A sinistra, Giacomo Puccini - foto Ansa

La recensione

Non le opere ma i giorni, gli amori e le passioni: Puccini in confidenza

Mattia Rossi

Tralerighe Libri pubblica una bibliografia puccininana a cento anni dalla morte dell'autore. L'opera abbonda di cuoriosi aneddoti poco noti e del suo rapporto con le donne

In questo anno in cui ricorre il centenario della morte di Giacomo Puccini, Giampiero Della Nina gli dedica un saggio che, nonostante la ridondante bibliografia pucciniana, riesce a dire qualcosa di nuovo. Della Nina, infatti, in Giacomo Puccini. Familiari, amici, amori (Tralerighe Libri, 236 pp., 22 euro) raccoglie una serie di testimonianze dirette che tratteggiano più che altro l’uomo e le sue passioni: la musica, ovviamente, ma anche la caccia, le auto, il fumo e, soprattutto, le donne. Non c’era miglior modo, dunque, di omaggiare il grande compositore a cent’anni dalla morte se non affiancando, ai necessari e imprescindibili studi musicologici, anche qualcosa di più curioso.

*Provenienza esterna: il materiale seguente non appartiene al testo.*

import Mathlib
import HarnessLib

/-!
# The log–log weighted least-squares scaling exponent: closed form, invariances, optimality, error bar

HONEST FRAMING: exact (Metropolis-corrected) sampling algorithms for lattice gauge theory;
figures of merit are autocorrelation/cost numbers at stated couplings and volumes; no
continuum-physics claim.

Venture `LatticeQCDFlow` (cell pub-lqcd), sub-topic `Scoring`; FANOUT row 7 (`s0-cpn-null`, the
S0-D1 rung: 2D CP⁹, leading-order trivializing map inside HMC vs HMC; deliverable "continuum-scaling
exponents of τ_int(Q) for both", acceptance "exponents equal within 2σ_comb (null result
reproduced)").  NEW WORK of the cell (finite real algebra over Mathlib); nothing is cited as a fact.
Printed counterparts, named only: Engel–Schaefer 2011 §5 (τ_int ∝ ξ^z fits, `z ≈ 4` for `Q²` with
and without the map), Wolff 2004 / Schaefer–Sommer–Virotta 2011 (the error bars fed in).

## The rule this file types (HOME/s0-cpn-null/EXPONENT-REPORT-S0-D1.md, method paragraph)

Per algorithm, the exponent `z` of `τ_int(O) = A ξ^z` is the WEIGHTED LEAST-SQUARES SLOPE of
`yᵢ = ln τ_int(O; βᵢ)` on `xᵢ = ln ξ_G(βᵢ)` with weights `wᵢ = (τᵢ/δτᵢ)²` (= `1/Var(yᵢ)` to first
order), the two algorithms sharing the abscissae; `δz² = S₀/Δ` (below); the verdict statistic is
`(z_THMC − z_HMC)/σ_comb`, `σ_comb = √(δz_HMC² + δz_THMC²)`, and the rung's null is reproduced when
its modulus is `≤ 2`.  With the weighted sums `S₀ = Σw`, `Sₓ = Σwx`, `Sₓₓ = Σwx²`, `S_y = Σwy`,
`S_xy = Σwxy` and `Δ = S₀Sₓₓ − Sₓ²`:

* `fitSlope = (S₀S_xy − SₓS_y)/Δ`, `fitIntercept = (SₓₓS_y − SₓS_xy)/Δ` (`ln A`), `fitChiSq b z =
  Σ w (y − b − zx)²`; `two_mul_fitDet` — **`2Δ = Σᵢⱼ wᵢwⱼ(xᵢ − xⱼ)²`**, so `Δ ≥ 0` for
  non-negative weights (`fitDet_nonneg`) and `Δ > 0` as soon as two abscissae differ
  (`fitDet_pos`: the fit exists iff the card has two distinct `ξ`);
* `fitSlope_eq_sum_fitCoef`, `sum_fitCoef`, `sum_fitCoef_mul` — **the exponent is LINEAR in the
  data**: `z = Σ cᵢ yᵢ`, `cᵢ = wᵢ(S₀xᵢ − Sₓ)/Δ`, `Σcᵢ = 0`, `Σcᵢxᵢ = 1`;
* hence the two facts the rung's logic rests on: **`fitSlope_add_const`** — multiplying every
  `τᵢ` by one `ξ`-independent factor (`yᵢ ↦ yᵢ + c`) leaves `z` unchanged: a constant-factor
  speed-up, or a constant per-trajectory cost factor, CANNOT move the scaling exponent — and
  **`fitSlope_add_affine`** — a factor growing like `ξ^a` (`yᵢ ↦ yᵢ + a xᵢ + c`) moves it by
  EXACTLY `a` (so `z_cost = z + a` when cost/trajectory `= Cξ^a`); `fitSlope_affine`,
  `fitIntercept_affine` — the estimator is exact on pure power laws; `fitSlope_smul_weight` — a
  common rescaling of the weights is immaterial;
* `fitIntercept_normalEq`, `fitSlope_normalEq`, **`fitChiSq_eq_add`**, `fitChiSq_min` — the normal
  equations and `χ²(b, z) = χ²(b̂, ẑ) + Σ w ((b − b̂) + (z − ẑ)x)²`: the closed form IS the
  least-squares minimiser (non-negative weights);
* **`sum_fitCoef_sq_div`** — `Σ cᵢ²/wᵢ = S₀/Δ`: with independent `yᵢ` of variance `1/wᵢ` the
  propagated variance of `z` is `S₀/Δ` — the printed `δz`; it depends on the weights and abscissae
  only, NOT on the ordinates;
* `sigmaComb`, `exponentZ` (the verdict statistic), `exponentZ_add` — a common shift of both
  exponents leaves it unchanged; with `fitSlope_add_affine`: **`exponentZ_costUnits`** — the
  verdict in cost units (`τ × cost/traj`) equals the verdict in MD units whenever both arms'
  per-trajectory costs are `C_arm ξ^a` with a COMMON `a` (row 7: HMC and THMC at equal trajectory
  length on equal volumes, cost ratio `×1.6` at every β) — the error bars being ordinate-free;
* record numbers of the rung on the printed roundings (public after the unseal of 2026-08-21,
  HOME/s0-ref/UNSEAL-S0-D1.md; HOME/s0-cpn-null/COMMIT-S0-D1-v1.md §2–§3):
  `s0d1_exponents_within`: `|4.10 − 4.18| < 1·√(0.17² + 0.16²)` (so a fortiori within `2σ_comb`);
  `s0d1_ratios_within`: the three τ_int(Q²) ratios ours/sealed `0.795/0.741`, `0.715/0.767`,
  `0.87/0.672` lie in `[0.5, 2]`.

What is NOT here: that `δz² = S₀/Δ` is the variance of `z` needs independent points and true
(not Γ-estimated) error bars, and `ln` linearised — modelling assumptions of the report, stated in
its method paragraph, not algebra; no claim that three points discriminate a power from an
exponential law (the report says they do not).
-/

noncomputable section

Il giovane Giacomo, nato in un’affermata famiglia di organisti (nel 1910 Arnaldo Fraccaroli scrisse che “in casa Puccini a Lucca da quasi due secoli si nasceva organisti come in altre case si nasce conti o milionari: così, per diritto ereditario”) ben presto si distinse sui banchi di scuola, ma non per i risultati: “Viene a scuola solo per consumare il fondo dei calzoni: non sta attento a niente e bussa continuamente sul banco come se fosse un piano”, fu il giudizio di un suo insegnante. 

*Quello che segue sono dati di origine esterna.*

import Literature.NumberTheory.Automorphic.ArchOrbitMeasurePartialTestFunction      -- ★ (R1-a) `exists_contDiff_eq_integral_insert` (N-general)
import Literature.NumberTheory.Automorphic.ArchLocalTorusOrbitalBlockSmooth           -- ★ (A1) p842196 `contDiffOn_integral_comp_conj_circleDiagonal_angles_of_blocks` (regular smoothness, N-general)
import Literature.NumberTheory.Automorphic.ArchLocalTorusOrbitalCompactWallContinuity -- ★ `isOpen_setOf_blockSeparated`
import Literature.NumberTheory.Rogawski1990.ArchCentralLimitFunctionalEngine        -- ★ (F0P3a-p06): `isOpen_setOf_injective_fin_circle`; brings ★ p842285 N7-bis COLLAPSE `tendsto_lambda8_rhoWeylDelta_mul_comp_perm`
import HarnessLib

/-!
# THE SINGLE-PLACE ENGINE OF THE RANK-2 DESCENT OVER PLACES for (S-d): Harish-Chandra's central limit formula at one place, read on the LABEL SUM of mixed partial orbital
# integrals of a test function of `G′_∞ = ∏_w G_w` (Rogawski 1990 §8.4 pp. 126–127 «`ω[ρΔΦ^{st}](γ₀) = 3c_G f(γ₀)`», §14.5 p. 239 «from the limit formulas if `v ∈ S₀`»)

Topic `NumberTheory/Automorphic`; namespace `Literature.NumberTheory.Automorphic.UnitaryGroup`.  THEOREMS ONLY (no `def`, no instance, no notation, no axiom, no named fact, no `sorry`).
Cell `pub/hodgecm-mathlib`, ENGINE T1 (crux H413 = `stmt-HodgeConjecture-24833`); ROAD-Sd residual R4 (`stub_SdCanonical` of `Cruxes/H413/Lines/F0_P3a_SdArch.lean`), SdArch ED. 3 node **N5 «E2-central»**
(LEAD F0P3a-plan (g9) WORD T8-135; census `CENSUS-N5-ArchCentralDescentRankTwo.F0P3a-p03g11.md` 783c9612 §2a), FILE A1; author F0P3a-p03 (g11), 2026-09-01.  The abstract two-sided descent is
★ `ArchCentralDescentBookkeeping` (F0P3a-p06 (g11)); this file and its sequel `ArchCentralDescentRankTwoStep` (the `hstep` instance) supply its analytic input.

THE FUNCTIONAL.  `Λ_x[Φ] := (1∕48) Σ_{ε : Fin 3 → Bool} s₀s₁s₂ · (d∕ds)³|₀ [ρ′Δ(r_ε(s)) · Φ(r_ε(s))]`, `r_ε(s)_k = x_k e^{is(V_ε)_k}`, `V_ε = (s₀+s₁, −s₀+s₂, −s₁−s₂)`, `ρ′Δ(r) = r₀r₂⁻¹∏(1 − r_jr_i⁻¹)` — the
(L_{U(2,1)}) letter ★ `ArchCentralLimitFormulaRankTwo` (F0P3a-p02 (g11)) with its orbital integral replaced by `Φ`, in the letter's BETA-REDUCED tokens (so that the opened letter `hL` is consumed
verbatim); ★ p842285∕`ArchCentralLimitFunctionalEngine` (F0P3a-p06) carry the same functional with the redex `(fun z′ => ρ′Δ z′ · Φ z′) (r_ε s)` — `beta_reduce` converts.

WHAT IS PROVED.
§1 `contDiff_rhoWeylDelta_ray` (`ρ′Δ ∘ r` is smooth in `s`); `lambda8_rhoWeylDelta_mul_finset_sum` (additivity of `Λ_x` over a finite sum when every ray function is `C³` at `0`);
   `eventually_injective_ray` (rays from a regular point stay regular); **`lambda8_rhoWeylDelta_mul_congr`** (LOCALITY: functions agreeing on the regular set
   have the same `Λ_x` at regular `x` — the `hΛcongr` of ★ `descent_two_sided_prod_mul_eq`); **`lambda8_rhoWeylDelta_mul_const_mul`** (homogeneity — its `hΛmul`).  (Reduced-token twins of
   F0P3a-p06's `lambda8_rhoWeylDelta_congr_of_eqOn` ∕ `…_const_mul` ∕ `…_finset_sum`.)
§2 **`tendsto_lambda8_sum_perm_integral_integral_insert`** — THE ENGINE: at a complex place `w₁` (real frame, `α_i ≠ 0`), Haar `ν` on `G_{w₁}`, the letter OPENED at `w₁` with constant `c`
   (`hL`; from ★ `ArchCentralLimitFormulaRankTwo` at an indefinite place, from ★ `exists_tendsto_letterLambda_nhdsWithin_of_posDef` at a definite one), finitely many Radon σ-finite families `μ_j`
   at the other places, an ambient test function `Θ` of `∏_w G_w`:
   `Λ_x[Σ_{τ∈S₃} Σ_j ∫_{G_{w₁}} ∫ Θ(e⁻¹(k·diag(x∘τ)·k⁻¹, o)) d(⊗μ_j) dν] → −(c·i)·Σ_τ Σ_j ∫ Θ(e⁻¹(diag(ζ,ζ,ζ), o)) d(⊗μ_j)` as `x → (ζ,ζ,ζ)` through regular points.
   Mechanism: ★ (R1-a) makes each inner integral the orbital integral of a smooth compactly supported `Θ̃_j`; at REGULAR `x` every ray function is `C^∞` (★ (A1), `b := id`), so `Λ_x` is additive
   over the `6·|J|` terms; each tends to `−(c·i)·Θ̃_j(ζ·1)` by `hL` and the COLLAPSE lemma (every label contributes the same constant — print's «3 classes × c_G»); `Θ̃_j(ζ·1)` is the frozen integral.
HONEST LABEL: HC_CM is proved only modulo the printed citations until rung 0 closes; this file is real analysis over ★ (R1-a)∕(A1)∕N7-bis and pays nothing by itself — the letter enters ONLY
through the hypothesis `hL`.

## References
* [Rogawski1990] J. D. Rogawski, *Automorphic Representations of Unitary Groups in Three Variables*, Ann. of Math. Stud. 123 (1990), §8.4 pp. 126–127, §14.5 p. 239, §8.3 p. 122.
* [Varadarajan1989] V. S. Varadarajan, *An Introduction to Harmonic Analysis on Semisimple Lie Groups* (1989), §6.4.
* [HormanderALPDO1] L. Hörmander, *The Analysis of Linear Partial Differential Operators I*, 2nd ed. (1990), Thm. 1.1.9.
-/

set_option autoImplicit false

noncomputable section

open MeasureTheory Matrix NumberField NumberField.InfinitePlace NumberField.mixedEmbedding Set Function Filter Topology
open scoped MatrixGroups ContDiff

namespace Literature.NumberTheory.Automorphic.UnitaryGroup

open Literature.NumberTheory.Rogawski1990 Literature.Analysis.Calculus

-- the scoped `L^∞`-operator norm on `M_N(ℂ)` and `M_N(L ⊗ ℝ)`, the cell's ambient-smooth convention
open scoped Matrix.Norms.Operator

/-! ## §1 The letter's functional `Λ₈[ρ′Δ · −]`: smooth rays, linearity over finite sums at a point -/

section Lambda

/-- The letter's prefactor `ρ′Δ` along a ray `s ↦ x·e^{isu}` is smooth in `s` (products and inverses of the nonvanishing `↑(x_k e^{isu_k})`). [cite: Rogawski1990, §8.4 p. 126] -/
theorem contDiff_rhoWeylDelta_ray (x : Fin 3 → Circle) (u : Fin 3 → ℝ) :
    ContDiff ℝ ∞ fun s : ℝ => (((((x 0 * Circle.exp (s * (u 0))) : Circle) : ℂ)) * ((((x 2 * Circle.exp (s * (u 2))) : Circle) : ℂ))⁻¹) * ((1 - ((((x 1 * Circle.exp (s * (u 1))) : Circle) : ℂ)) * ((((x 0 * Circle.exp (s * (u 0))) : Circle) : ℂ))⁻¹) * (1 - ((((x 2 * Circle.exp (s * (u 2))) : Circle) : ℂ)) * ((((x 1 * Circle.exp (s * (u 1))) : Circle) : ℂ))⁻¹) * (1 - ((((x 2 * Circle.exp (s * (u 2))) : Circle) : ℂ)) * ((((x 0 * Circle.exp (s * (u 0))) : Circle) : ℂ))⁻¹)) := by
  have hatom : ∀ k : Fin 3, ContDiff ℝ ∞ (fun s : ℝ => (((x k * Circle.exp (s * (u k))) : Circle) : ℂ)) := by
    intro k
    simp only [Circle.coe_mul, Circle.coe_exp]
    exact contDiff_const.mul (Complex.contDiff_exp.comp ((Complex.ofRealCLM.contDiff.comp (contDiff_id.mul contDiff_const)).mul contDiff_const))
  have hinv : ∀ k : Fin 3, ContDiff ℝ ∞ (fun s : ℝ => ((((x k * Circle.exp (s * (u k))) : Circle) : ℂ))⁻¹) :=
    fun k => (hatom k).inv fun s => Circle.coe_ne_zero _
  exact ((hatom 0).mul (hinv 2)).mul (((contDiff_const.sub ((hatom 1).mul (hinv 0))).mul (contDiff_const.sub ((hatom 2).mul (hinv 1)))).mul
    (contDiff_const.sub ((hatom 2).mul (hinv 0))))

Preziosi sono i singoli capitoli dedicati a ogni parente o amico di Puccini in cui Della Nina porta alla luce aneddoti ed episodi pochissimo noti: quando si incrinarono i rapporti con il cognato divenuto sindaco di Lucca che mai rese carrozzabile la mulattiera che conduceva alla villa di Chiatri del maestro; quando finì in tribunale a processo assieme all’amico Giuseppe Papeschi per aver inscenato il suicidio di quest’ultimo; il rapporto strettissimo con la sorella Iginia, suora nel monastero di Vicopelago di Lucca di cui fu benefattore; la complicità con la sorella Ramelde con la quale era solito scambiare battutacce anche piccanti (quando il marito, che gli forniva il vino, per un po’ non gli rispose, Puccini le scrisse: “Lui non venne mai come mi disse di fare. Se è così lento a venire, sei una moglie invidiabile”); quando annusava le mani dell’autista per capire se aveva “rubato” mandarini dalla pianta del giardino; quando nell’agosto 1894 venne denunciato per caccia abusiva; quando sorprese il figlio sedicenne Tonio a letto con la cameriera: lei venne licenziata e lui spedito in collegio.

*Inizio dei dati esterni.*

import Summits.HodgeConjecture.HodgeConjecture.Theorems.F0P6aCanonicalTwistIdealAsReflexTypeNorm   -- ★ p849648 (LA4-p04 (g2)): §2 `prod_filter_ker_eq_idealReflexTypeNorm` (embedding product = `g_F(𝔭_w)`)
import Summits.HodgeConjecture.HodgeConjecture.Theorems.F0P6aKottwitzCountAtSplitPlace              -- ★ p847313: `ker_residue_restrict_structural(_comp_complexConj)` (`τ_w ↦ w`, `τ_w ∘ c ↦ c•w`)
import Literature.NumberTheory.ComplexMultiplication.InducedCMType                                  -- ★ `valuedIn ι Ψ = {σ | ι ∘ σ ∈ Ψ}` (a type read in `Hom(F, F)` through `ι₁`)
import Literature.NumberTheory.ComplexMultiplication.CMTypeBasic                                     -- ★ `CMTypeOps.flip`, `CMTypeOps.bar`, `mem_flip_iff`, `mem_bar_iff`, `placeSet`
import HarnessLib

/-!
# Crux `HLiu418` — P6 sub-line **F0-P6a**, (S8) `stub_ESHEET` ∕ organ (S6)⊕(S7) «TWIST DATA»: **(S7-F) THE FROBENIUS PIN READ ON `F`** —
# the reflex type norm of `𝔭_w` for the chart՚s TWIST TYPE `Φ_tw = flip ι₁ (bar Φ)`, read in `Hom(F, F)` through `ι₁`, IS the canonical twist ideal `𝔞_can(m₁, τR₁, w)`

Cell `hodgecm-mathlib` (D-0151), crux `stmt-HodgeConjecture-24832` (hLiu418), `--supports … --as helper` (count-neutral).  «L4» DEAL #30 (`stub_TWIST`, lead
LA4-p05 (g4)): the assembly `F0/P6/L4/LA4-p05/g4/StubESHEET.stubTWIST.paid-modulo-S7F.v1.LA4-p05g4.lean` (ce952d9d) pays the socket MODULO ONE named input
`s7F_pin` (:187) — the identity, in `F`-currency and with NO reflex compositum `E♯`,
`idealReflexTypeNorm (valuedIn ι₁ (twistType ι₁ Φ hΦ).1) (RingHom.id F) (RingHom.id F) 𝔭_w = ∏ τ ∈ univ.filter (mOf ι₁ Φ (σ₁ ∘ τ) ≠ 0 ∧ τ ∤ c•w), ker (residue ∘ τR₁ τ)`,
consumed by p850297 `F0P6aSheetTwistFrobenius.exists_sheetTwist_frobenius … (hcan := s7F_pin …)`.  THIS FILE proves it, THEOREMS ONLY and with NO `Cruxes/…/Lines`
import: the Lines tokens are read BY VALUE — `twistType ι₁ Φ hΦ` is `flip ι₁ (bar ⟨Φ, hΦ.2⟩)` (`rfl`), the Kottwitz signature `mOf ι₁ Φ` is an abstract `M` with the ONE
hypothesis `hM : ∀ φ, M φ ≠ 0 ↔ φ = ι₁ ∨ φ = ῑ₁ ∨ φ ∉ Φ` (its shape: `1` on the pair `{ι₁, ῑ₁}`, `0` on `Φ` off the pair, `2` on `Φᶜ` off the pair; `simp [mOf]` at
the call site), and `KottAdaptedAt ι₁ w Φ` is taken as its `def` body VERBATIM (`hΦw`, §3), so that `s7F_pin` is ONE application (§3, `…_of_kottAdaptedAt`).

THE TWO LINKS.  (1) ★ p849648 §2 `prod_filter_ker_eq_idealReflexTypeNorm` at the admissible presentation `(Lg, ι, j, σ₀) := (F, ι₁, id, id)` (compatible with any
`σ₁ : F̄_w → ℂ` over `ι₁`) says `∏_{τ : σ₁ ∘ τ ∈ Ψ} ker (residue ∘ τR₁ τ) = g_F(𝔭_w)` for the type `{φ : F → F | ι₁ ∘ φ ∈ Ψ}` — which IS ★ `valuedIn ι₁ Ψ`
(`Iff.rfl`), for ANY `Ψ ⊆ Hom(F, ℂ)` (§2).  (2) The INDEX-SET IDENTITY (§1, the Lines-free re-typing of LA4-p04 (g2)՚s snippet #3 `filter_canType_eq_filter_twistType`):
at a split place (`c•w ≠ w`), for `σ₁` over `ι₁` and a frame `Φ ∋ ι₁` ADAPTED to `w` at `(τR₁, σ₁)` («every `τ ↦ c•w` other than `τ_w ∘ c` has `σ₁ ∘ τ ∈ Φ`»),
`(M (σ₁ ∘ τ) ≠ 0 ∧ τ ∤ c•w) ↔ σ₁ ∘ τ ∈ Φ_tw` where `Φ_tw = flip ι₁ (bar Φ) = {ι₁} ∪ (Φᶜ ∖ {ῑ₁}) = {φ | M φ ≠ 0 ∧ φ ≠ ῑ₁}` (§0): on the `c•w`-block the only
embedding with `M ≠ 0` is `τ_w ∘ c`, the `p`-adic partner of `ῑ₁` (`σ₁ ∘ τ_w ∘ c = ῑ₁`, Mathlib `IsCMField.complexEmbedding_complexConj`; ★ p847313
`ker_residue_restrict_structural_comp_complexConj`), every other one lying in `Φ` off the pair; and `τ_w ↦ w ≠ c•w` (★ `ker_residue_restrict_structural`).
Adaptedness at `(τR₁, σ₁)` is ALSO a consequence of the Kottwitz COUNT `∑_{τ ↦ c•w} M (σ₁ ∘ τ) = 1` (§1 `comp_mem_of_sum_eq_one`, LA4-p05 (g4) 07:46:38Z), so the
head is offered from either provenance (§3).  `UnmixedAt` is not needed.

MAIN STATEMENTS.  §0 `mem_flip_bar_iff` (`φ ∈ flip ι₁ (bar Φ) ↔ φ = ι₁ ∨ (φ ∉ Φ ∧ φ ≠ ῑ₁)`), `mem_flip_bar_iff_of_signature`; §1 `signature_ne_zero_and_ker_ne_iff`
(pointwise), `filter_signature_eq_filter_comp_mem_flip_bar` (index sets), `comp_mem_of_sum_eq_one` (adaptedness from the count); §2
**`prod_filter_ker_eq_idealReflexTypeNorm_valuedIn`**; §3 HEADS **`idealReflexTypeNorm_valuedIn_flip_bar_eq_prod_filter`** (adapted at `(τR₁, σ₁)`),
`…_of_sum_eq_one` (from the count), **`…_of_kottAdaptedAt`** (hypothesis = the body of `KottAdaptedAt ι₁ w Φ` verbatim, `hσ₁` in its tower form — the `s7F_pin` shape).
HONEST LABEL.  HC_CM is proved only modulo the 7 printed citations (2 remaining named inputs: hLiu418 = stmt-HodgeConjecture-24832, h413 = stmt-HodgeConjecture-24833)
until rung 0 closes; nothing here changes a count.
[cite: Shimura1998, §13.1 (1), (7) and Theorem 1 (pp. 97–99); §18.6 proof pp. 127–128] [cite: MilneCM2006, Ch. I §1 Prop. 1.26 (11), Rem. 1.25]
[cite: RapoportSmithlingZhang2020Diagonal, §3.2 (3.8) p. 11; §4.1 (4.6) p. 16 and p. 17; Remark 3.6 (i) (3.14) p. 13] [cite: Kottwitz1992, §5 pp. 389–391]
-/

set_option autoImplicit false
set_option linter.dupNamespace false  -- `Summit.HodgeConjecture.HodgeConjecture.…` BY DESIGN (D-0017)

noncomputable section

open NumberField IsDedekindDomain IsLocalRing
open scoped Pointwise
open Literature.NumberTheory.GaloisRepresentations (closureValuationSubring)
open Literature.NumberTheory.Automorphic
open Literature.NumberTheory.ComplexMultiplication
open Literature.NumberTheory.ComplexMultiplication.CMTypeOps (flip bar placeSet mem_flip_iff mem_bar_iff mem_iff_conjugate_notMem)
open Literature.AlgebraicGeometry.Motives (CMType)
open Summit.HodgeConjecture.HodgeConjecture.Theorems.F0P6aKottwitzCountAtSplitPlace (ker_residue_restrict_structural
  ker_residue_restrict_structural_comp_complexConj)
open Summit.HodgeConjecture.HodgeConjecture.Theorems.F0P6aCanonicalTwistIdealAsReflexTypeNorm (prod_filter_ker_eq_idealReflexTypeNorm)

namespace Summit.HodgeConjecture.HodgeConjecture.Theorems.F0P6aTwistTypeFrobeniusPin

variable {F : Type} [Field F]

/-! ### §0 The twist type `flip ι₁ (bar Φ) = {ι₁} ∪ (Φᶜ ∖ {ῑ₁})`, as a set and in the language of the Kottwitz signature -/

/-- **`flip ι₁ (bar Φ) = {ι₁} ∪ (Φᶜ ∖ {ῑ₁})`** for a CM type `Φ ∋ ι₁`: the conjugate type `Φ̄ = Φᶜ` with its member `ῑ₁` at the place of `ι₁` replaced by `ι₁`
(RSZ՚s special pair: `Φ_tw` and `Φ̄` differ exactly at the place of `φ₀ = ι₁`). [cite: RapoportSmithlingZhang2020Diagonal, §3.2 (3.8) p. 11] [cite: MilneCM2006, Ch. I §1 Rem. 1.25] -/
theorem mem_flip_bar_iff (Φ : CMType F) {ι₁ : F →+* ℂ} (hι₁ : ι₁ ∈ Φ.1) (φ : F →+* ℂ) :
    φ ∈ (flip ι₁ (bar Φ)).1 ↔ φ = ι₁ ∨ (φ ∉ Φ.1 ∧ φ ≠ ComplexEmbedding.conjugate ι₁) := by
  have hc : ComplexEmbedding.conjugate ι₁ ∉ Φ.1 := (mem_iff_conjugate_notMem Φ ι₁).mp hι₁
  simp only [mem_flip_iff, mem_bar_iff, placeSet, Set.mem_insert_iff, Set.mem_singleton_iff, not_or, not_not]
  constructor
  · rintro (⟨hnΦ, -, hnec⟩ | ⟨rfl | rfl, hΦ⟩)
    · exact Or.inr ⟨hnΦ, hnec⟩
    · exact Or.inl rfl
    · exact absurd hΦ hc
  · rintro (rfl | ⟨hnΦ, hnec⟩)
    · exact Or.inr ⟨Or.inl rfl, hι₁⟩
    · exact Or.inl ⟨hnΦ, fun h => hnΦ (by rw [h]; exact hι₁), hnec⟩

/-- **The twist type in the language of the Kottwitz signature**: for a signature `M` of the frame `Φ ∋ ι₁` — nonzero exactly on the pair `{ι₁, ῑ₁}` and off `Φ`
(`hM`, the shape of the Lines token `mOf ι₁ Φ`: `1` on the pair, `0` on `Φ` off the pair, `2` on `Φᶜ` off the pair) — `φ ∈ flip ι₁ (bar Φ) ↔ M φ ≠ 0 ∧ φ ≠ ῑ₁`.
[cite: RapoportSmithlingZhang2020Diagonal, §3.2 (3.8) p. 11; Remark 3.6 (i) (3.14) p. 13] [cite: Kottwitz1992, §5 p. 390] -/
theorem mem_flip_bar_iff_of_signature (Φ : CMType F) {ι₁ : F →+* ℂ} (hι₁ : ι₁ ∈ Φ.1) (M : (F →+* ℂ) → ℕ)
    (hM : ∀ φ : F →+* ℂ, M φ ≠ 0 ↔ φ = ι₁ ∨ φ = ComplexEmbedding.conjugate ι₁ ∨ φ ∉ Φ.1) (φ : F →+* ℂ) :
    φ ∈ (flip ι₁ (bar Φ)).1 ↔ M φ ≠ 0 ∧ φ ≠ ComplexEmbedding.conjugate ι₁ := by
  have hc : ComplexEmbedding.conjugate ι₁ ∉ Φ.1 := (mem_iff_conjugate_notMem Φ ι₁).mp hι₁
  rw [mem_flip_bar_iff Φ hι₁, hM]
  constructor
  · rintro (rfl | ⟨hnΦ, hnec⟩)
    · exact ⟨Or.inl rfl, fun h => hc (by rw [← h]; exact hι₁)⟩
    · exact ⟨Or.inr (Or.inr hnΦ), hnec⟩
  · rintro ⟨h | h | h, hnec⟩
    · exact Or.inl h
    · exact absurd h hnec
    · exact Or.inr ⟨h, hnec⟩

/-! ### §1 The `p`-adic reading at a split place: the index-set identity -/

section Place

variable [NumberField F] [IsCMField F] (w : HeightOneSpectrum (𝓞 F))
  (τR₁ : (F →+* AlgebraicClosure (w.adicCompletion F)) → (𝓞 F →+* ↥(closureValuationSubring (w.adicCompletion F))))
  (hτR₁ : ∀ (τ : F →+* AlgebraicClosure (w.adicCompletion F)) (x : 𝓞 F),
    ((τR₁ τ x : ↥(closureValuationSubring (w.adicCompletion F))) : AlgebraicClosure (w.adicCompletion F)) = τ (x : F))
  (ι₁ : F →+* ℂ) (σ₁ : AlgebraicClosure (w.adicCompletion F) →+* ℂ)
  (hσ₁ : σ₁.comp ((algebraMap (w.adicCompletion F) (AlgebraicClosure (w.adicCompletion F))).comp (algebraMap F (w.adicCompletion F))) = ι₁)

L’ultima parte del libro, invece, è dedicata agli amori di Puccini. Innanzitutto quello scandaloso con Elvira Bonturi, donna sposata che abbandonò il marito per stare con Giacomo. Poi la giovane amante torinese Corinna Maggia (la tresca venne scoperta da Elvira che iniziò pure a controllare la posta del compagno) e quella di Torre del Lago, Giulia Manfredi. La moglie era così gelosa che sospettò anche erroneamente della cameriera Doria Manfredi: venne licenziata, Doria si suicidò ed Elvira venne denunciata, processata e condannata. Una passione, quella per le donne e per il sesso, tale che Elvira, per placare Puccini, ogniqualvolta dovesse incontrare qualche donna, gli somministrava abbondanti anafrodisiaci nel caffè.